(TASK)
In the records below, locate the line containing "have hsmul : twist", then output that line and all later lines exactly, through the last one.

Stored data entries:
● ● ●

import Literature.NumberTheory.CubicFields.StabilizerFiniteReducible
import Literature.NumberTheory.CubicFields.ShintaniZeta
import HarnessLib

/-!
# `|Stab(f)| ≤ 12` for every nondegenerate binary cubic form

Topic `Literature/NumberTheory/CubicFields`; a quantitative form of `StabilizerFiniteReducible.lean`
(finiteness of `Stab_{GL₂(ℤ)}(f)` for reducible nondegenerate `f`) and `StabilizerFinite.lean`
(`|Stab(f)| ≤ 3` for irreducible `f`). Bhargava–Taniguchi–Thorne 2023, §2.4 (11): Shintani's zeta
functions weight each nondegenerate orbit by `|Stab(x)|⁻¹`; to pass from the weighted counts `N^±(X, Φ_m)`
of Theorem 3.1/3.2 to plain orbit counts (as in the proof of Prop. 5.1, `N > Q^{100}`, via Prop. 4.7) one
needs a uniform upper bound for `|Stab(x)|`. This file PROVES:

* `ncard_firstRows_le` — for `b ≠ 0` the admissible first rows of `Stab(0, b, c, d)` (primitive `(p, q)` with
  `q (bp² + cpq + dq²) = 0`) number at most `6`: `(±1, 0)` and at most two primitive vectors on each of the
  `≤ 2` rational root lines of `bt² + ct + d`;
* `card_stabilizer_le_of_a_eq_zero` — `|Stab(0, b, c, d)| ≤ 12` (an element is determined by its first row
  and its determinant, `eq_of_mem_stabilizer_of_row_eq`);
* **`card_stabilizer_le_twelve`, `stabCard_le_twelve`** — `|Stab(f)| ≤ 12` whenever `Disc f ≠ 0`
  (irreducible: `≤ 3`; reducible: `GL₂(ℤ)`-equivalent to some `(0, b, c, d)`, `b ≠ 0`).

(The sharp bound is `6 = |S₃|`, the automorphisms of the étale algebra `ℚ³`; `12` suffices for all uses.)

## References

* M. Bhargava, T. Taniguchi, F. Thorne, *Improved error estimates for the Davenport–Heilbronn
  theorems*, Math. Ann. 389 (2024) = arXiv:2107.12819, §2.4 (11) [BhargavaTaniguchiThorne2023].
-/

namespace Literature.NumberTheory.CubicFields

open BinaryCubic Polynomial

/-- **At most `6` admissible first rows** for `Stab(0, b, c, d)`, `b ≠ 0`. [folklore] -/
theorem ncard_firstRows_le {b : ℤ} (hb : b ≠ 0) (c d : ℤ) : (firstRows b c d).ncard ≤ 6 := by
  classical
  -- the rational quadratic and its at most two roots
  set P : ℚ[X] := C (b : ℚ) * X ^ 2 + C (c : ℚ) * X + C (d : ℚ) with hP
  have hP0 : P ≠ 0 := by
    intro h
    have := congrArg (fun R : ℚ[X] => R.coeff 2) h
    simp only [hP, coeff_add, coeff_C_mul, coeff_X_pow, coeff_X, coeff_C, coeff_zero] at this
    norm_num at this
    exact hb (by exact_mod_cast this)
  have hdeg : P.natDegree ≤ 2 := by
    rw [hP]
    exact natDegree_quadratic_le
  have hroots : P.roots.toFinset.card ≤ 2 :=
    (Multiset.toFinset_card_le _).trans ((Polynomial.card_roots' P).trans hdeg)
  -- split off `q = 0` (then `p = ±1`)
  set B : Set (ℤ × ℤ) := {v | v ∈ firstRows b c d ∧ v.2 ≠ 0} with hBdef
  have hBfin : B.Finite := (firstRows_finite hb c d).subset fun v hv => hv.1
  have hsub : firstRows b c d ⊆ {(1, 0), (-1, 0)} ∪ B := by
    intro v hv
    by_cases hq : v.2 = 0
    · left
      have hu : IsUnit v.1 := by
        have hcop := hv.2
        rw [hq] at hcop
        exact isCoprime_zero_right.mp hcop
      rcases Int.isUnit_iff.mp hu with h1 | h1
      · left; exact Prod.ext h1 hq
      · right; exact Prod.ext h1 hq
    · right; exact ⟨hv, hq⟩
  -- `B` injects into `roots(P) × Bool` by `v ↦ (p/q, [0 < q])`
  let Φ : ℤ × ℤ → ℚ × Bool := fun v => ((v.1 : ℚ) / v.2, decide (0 < v.2))
  have hmaps : Φ '' B ⊆ ↑(P.roots.toFinset ×ˢ (Finset.univ : Finset Bool)) := by
    rintro _ ⟨v, ⟨⟨hz, -⟩, hq⟩, rfl⟩
    rw [Finset.coe_product]
    refine ⟨?_, by simp⟩
    simp only [Finset.mem_coe, Multiset.mem_toFinset]
    rw [mem_roots hP0, IsRoot.def]
    have hQ : b * v.1 ^ 2 + c * v.1 * v.2 + d * v.2 ^ 2 = 0 := (mul_eq_zero.mp hz).resolve_left hq
    have hq' : (v.2 : ℚ) ≠ 0 := by exact_mod_cast hq
    have hQ' : (b : ℚ) * v.1 ^ 2 + c * v.1 * v.2 + d * v.2 ^ 2 = 0 := by exact_mod_cast hQ
    simp only [hP, eval_add, eval_mul, eval_C, eval_pow, eval_X]
    have : (b : ℚ) * ((v.1 : ℚ) / v.2) ^ 2 + c * ((v.1 : ℚ) / v.2) + d =
        ((b : ℚ) * v.1 ^ 2 + c * v.1 * v.2 + d * v.2 ^ 2) / (v.2 : ℚ) ^ 2 := by
      field_simp
    rw [this, hQ', zero_div]
  have hinj : Set.InjOn Φ B := by
    rintro v ⟨⟨-, hvcop⟩, hvq⟩ w ⟨⟨-, hwcop⟩, hwq⟩ hvw
    simp only [Φ, Prod.mk.injEq, decide_eq_decide] at hvw
    obtain ⟨hslope, hsign⟩ := hvw
    rcases lt_or_gt_of_ne hvq with hvneg | hvpos
    · have hwneg : w.2 < 0 := by
        have h1 : ¬ (0 < w.2) := fun h => absurd (hsign.mpr h) (by omega)
        omega
      obtain ⟨hn, hd⟩ := eq_num_den_of_isCoprime (neg_pos.mpr hvneg) hvcop.neg_neg
      obtain ⟨hn', hd'⟩ := eq_num_den_of_isCoprime (neg_pos.mpr hwneg) hwcop.neg_neg
      have hs : (((-v.1 : ℤ) : ℚ) / ((-v.2 : ℤ) : ℚ)) = (((-w.1 : ℤ) : ℚ) / ((-w.2 : ℤ) : ℚ)) := by
        push_cast
        rw [neg_div_neg_eq, neg_div_neg_eq]
        exact hslope
      rw [hs] at hn hd
      apply Prod.ext
      · linarith [hn.symm.trans hn']
      · linarith [hd.symm.trans hd']
    · have hwpos : 0 < w.2 := hsign.mp hvpos
      obtain ⟨hn, hd⟩ := eq_num_den_of_isCoprime hvpos hvcop
      obtain ⟨hn', hd'⟩ := eq_num_den_of_isCoprime hwpos hwcop
      rw [hslope] at hn hd
      exact Prod.ext (hn.symm.trans hn') (hd.symm.trans hd')
  have hB : B.ncard ≤ 4 := by
    calc B.ncard = (Φ '' B).ncard := (hinj.ncard_image).symm
      _ ≤ (↑(P.roots.toFinset ×ˢ (Finset.univ : Finset Bool)) : Set (ℚ × Bool)).ncard :=
          Set.ncard_le_ncard hmaps (Finset.finite_toSet _)
      _ = (P.roots.toFinset ×ˢ (Finset.univ : Finset Bool)).card := Set.ncard_coe_finset _
      _ ≤ 4 := by
          rw [Finset.card_product, Finset.card_univ, Fintype.card_bool]
          omega
  have hpair : ({(1, 0), (-1, 0)} : Set (ℤ × ℤ)).ncard ≤ 2 :=
    (Set.ncard_insert_le _ _).trans (by rw [Set.ncard_singleton])
  calc (firstRows b c d).ncard ≤ (({(1, 0), (-1, 0)} : Set (ℤ × ℤ)) ∪ B).ncard :=
        Set.ncard_le_ncard hsub (Set.Finite.union (Set.toFinite _) hBfin)
    _ ≤ ({(1, 0), (-1, 0)} : Set (ℤ × ℤ)).ncard + B.ncard := Set.ncard_union_le _ _
    _ ≤ 2 + 4 := add_le_add hpair hB

/-- **`|Stab(0, b, c, d)| ≤ 12` for `b ≠ 0`**: the stabilizer injects into `firstRows × {±1}`. [folklore] -/
theorem card_stabilizer_le_of_a_eq_zero {b : ℤ} (hb : b ≠ 0) (c d : ℤ) :
    Nat.card (MulAction.stabilizer (GL (Fin 2) ℤ) (⟨0, b, c, d⟩ : BinaryCubic ℤ)) ≤ 12 := by
  haveI : Finite (firstRows b c d) := (firstRows_finite hb c d).to_subtype
  have hinj : Function.Injective
      (fun γ : MulAction.stabilizer (GL (Fin 2) ℤ) (⟨0, b, c, d⟩ : BinaryCubic ℤ) =>
        ((⟨(((γ : GL (Fin 2) ℤ) : Matrix (Fin 2) (Fin 2) ℤ) 0 0, ((γ : GL (Fin 2) ℤ) : Matrix (Fin 2) (Fin 2) ℤ) 0 1),
            (row_constraint_of_mem_stabilizer γ.2)⟩ : firstRows b c d),
          decide ((((γ : GL (Fin 2) ℤ) : Matrix (Fin 2) (Fin 2) ℤ)).det = 1))) := by
    rintro ⟨γ, hγ⟩ ⟨γ', hγ'⟩ h
    simp only [Prod.mk.injEq, Subtype.mk.injEq, decide_eq_decide] at h
    obtain ⟨⟨h00, h01⟩, hdet⟩ := h
    have hd : ((γ : Matrix (Fin 2) (Fin 2) ℤ)).det = ((γ' : Matrix (Fin 2) (Fin 2) ℤ)).det := by
      rcases Int.isUnit_iff.mp (Matrix.isUnits_det_units γ) with h1 | h1 <;>
        rcases Int.isUnit_iff.mp (Matrix.isUnits_det_units γ') with h2 | h2
      · rw [h1, h2]
      · exact absurd (hdet.mp h1) (by rw [h2]; norm_num)
      · exact absurd (hdet.mpr h2) (by rw [h1]; norm_num)
      · rw [h1, h2]
    exact Subtype.ext (eq_of_mem_stabilizer_of_row_eq hb hγ hγ' h00 h01 hd)
  calc Nat.card (MulAction.stabilizer (GL (Fin 2) ℤ) (⟨0, b, c, d⟩ : BinaryCubic ℤ))
      ≤ Nat.card (firstRows b c d × Bool) := Nat.card_le_card_of_injective _ hinj
    _ = Nat.card (firstRows b c d) * 2 := by rw [Nat.card_prod, Nat.card_eq_fintype_card (α := Bool), Fintype.card_bool]
    _ ≤ 6 * 2 := Nat.mul_le_mul_right 2 (by rw [Nat.card_coe_set_eq]; exact ncard_firstRows_le hb c d)

/-- **`|Stab(f)| ≤ 12` for every `f` with `Disc f ≠ 0`** (irreducible: `≤ 3`; reducible: conjugate to the
stabilizer of some `(0, b, c, d)` with `b ≠ 0`). [folklore] -/
theorem card_stabilizer_le_twelve {f : BinaryCubic ℤ} (h0 : f.disc ≠ 0) :
    Nat.card (MulAction.stabilizer (GL (Fin 2) ℤ) f) ≤ 12 := by
  by_cases hf : f.IsIrreducible
  · haveI : Fact f.IsIrreducible := ⟨hf⟩
    exact card_stabilizer_le_three.trans (by norm_num)
  obtain ⟨g, hfg, hga⟩ := exists_gl2zEquiv_a_eq_zero hf
  have hdisc : g.disc = f.disc := hfg.disc_eq
  obtain ⟨γ, hγu, rfl⟩ := hfg
  set u : GL (Fin 2) ℤ := ((Matrix.isUnit_iff_isUnit_det γ).mpr hγu).unit with hu
  have hcoe : (u : Matrix (Fin 2) (Fin 2) ℤ) = γ := IsUnit.unit_spec _
  have hsmul : twist γ f = u • f := by rw [gl_smul_def, hcoe]
  rcases hg : twist γ f with ⟨a', b', c', d'⟩
  rw [hg] at hga hdisc hsmul
  simp only at hga
  subst hga
  have hb' : b' ≠ 0 := by
    intro hb0
    rw [hb0, disc_of_a_eq_zero] at hdisc
    exact h0 (by rw [← hdisc]; ring)
  rw [Nat.card_congr (MulAction.stabilizerEquivStabilizer hsmul).toEquiv]
  exact card_stabilizer_le_of_a_eq_zero hb' c' d'

/-- **`|Stab(f)| ≤ 12`** in terms of `stabCard`. [folklore] -/
theorem stabCard_le_twelve {f : BinaryCubic ℤ} (h0 : f.disc ≠ 0) : stabCard f ≤ 12 :=
  card_stabilizer_le_twelve h0

end Literature.NumberTheory.CubicFields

● ● ●

(PROBLEM SOLUTION)
  have hsmul : twist γ f = u • f := by rw [gl_smul_def, hcoe]
  rcases hg : twist γ f with ⟨a', b', c', d'⟩
  rw [hg] at hga hdisc hsmul
  simp only at hga
  subst hga
  have hb' : b' ≠ 0 := by
    intro hb0
    rw [hb0, disc_of_a_eq_zero] at hdisc
    exact h0 (by rw [← hdisc]; ring)
  rw [Nat.card_congr (MulAction.stabilizerEquivStabilizer hsmul).toEquiv]
  exact card_stabilizer_le_of_a_eq_zero hb' c' d'

/-- **`|Stab(f)| ≤ 12`** in terms of `stabCard`. [folklore] -/
theorem stabCard_le_twelve {f : BinaryCubic ℤ} (h0 : f.disc ≠ 0) : stabCard f ≤ 12 :=
  card_stabilizer_le_twelve h0

end Literature.NumberTheory.CubicFields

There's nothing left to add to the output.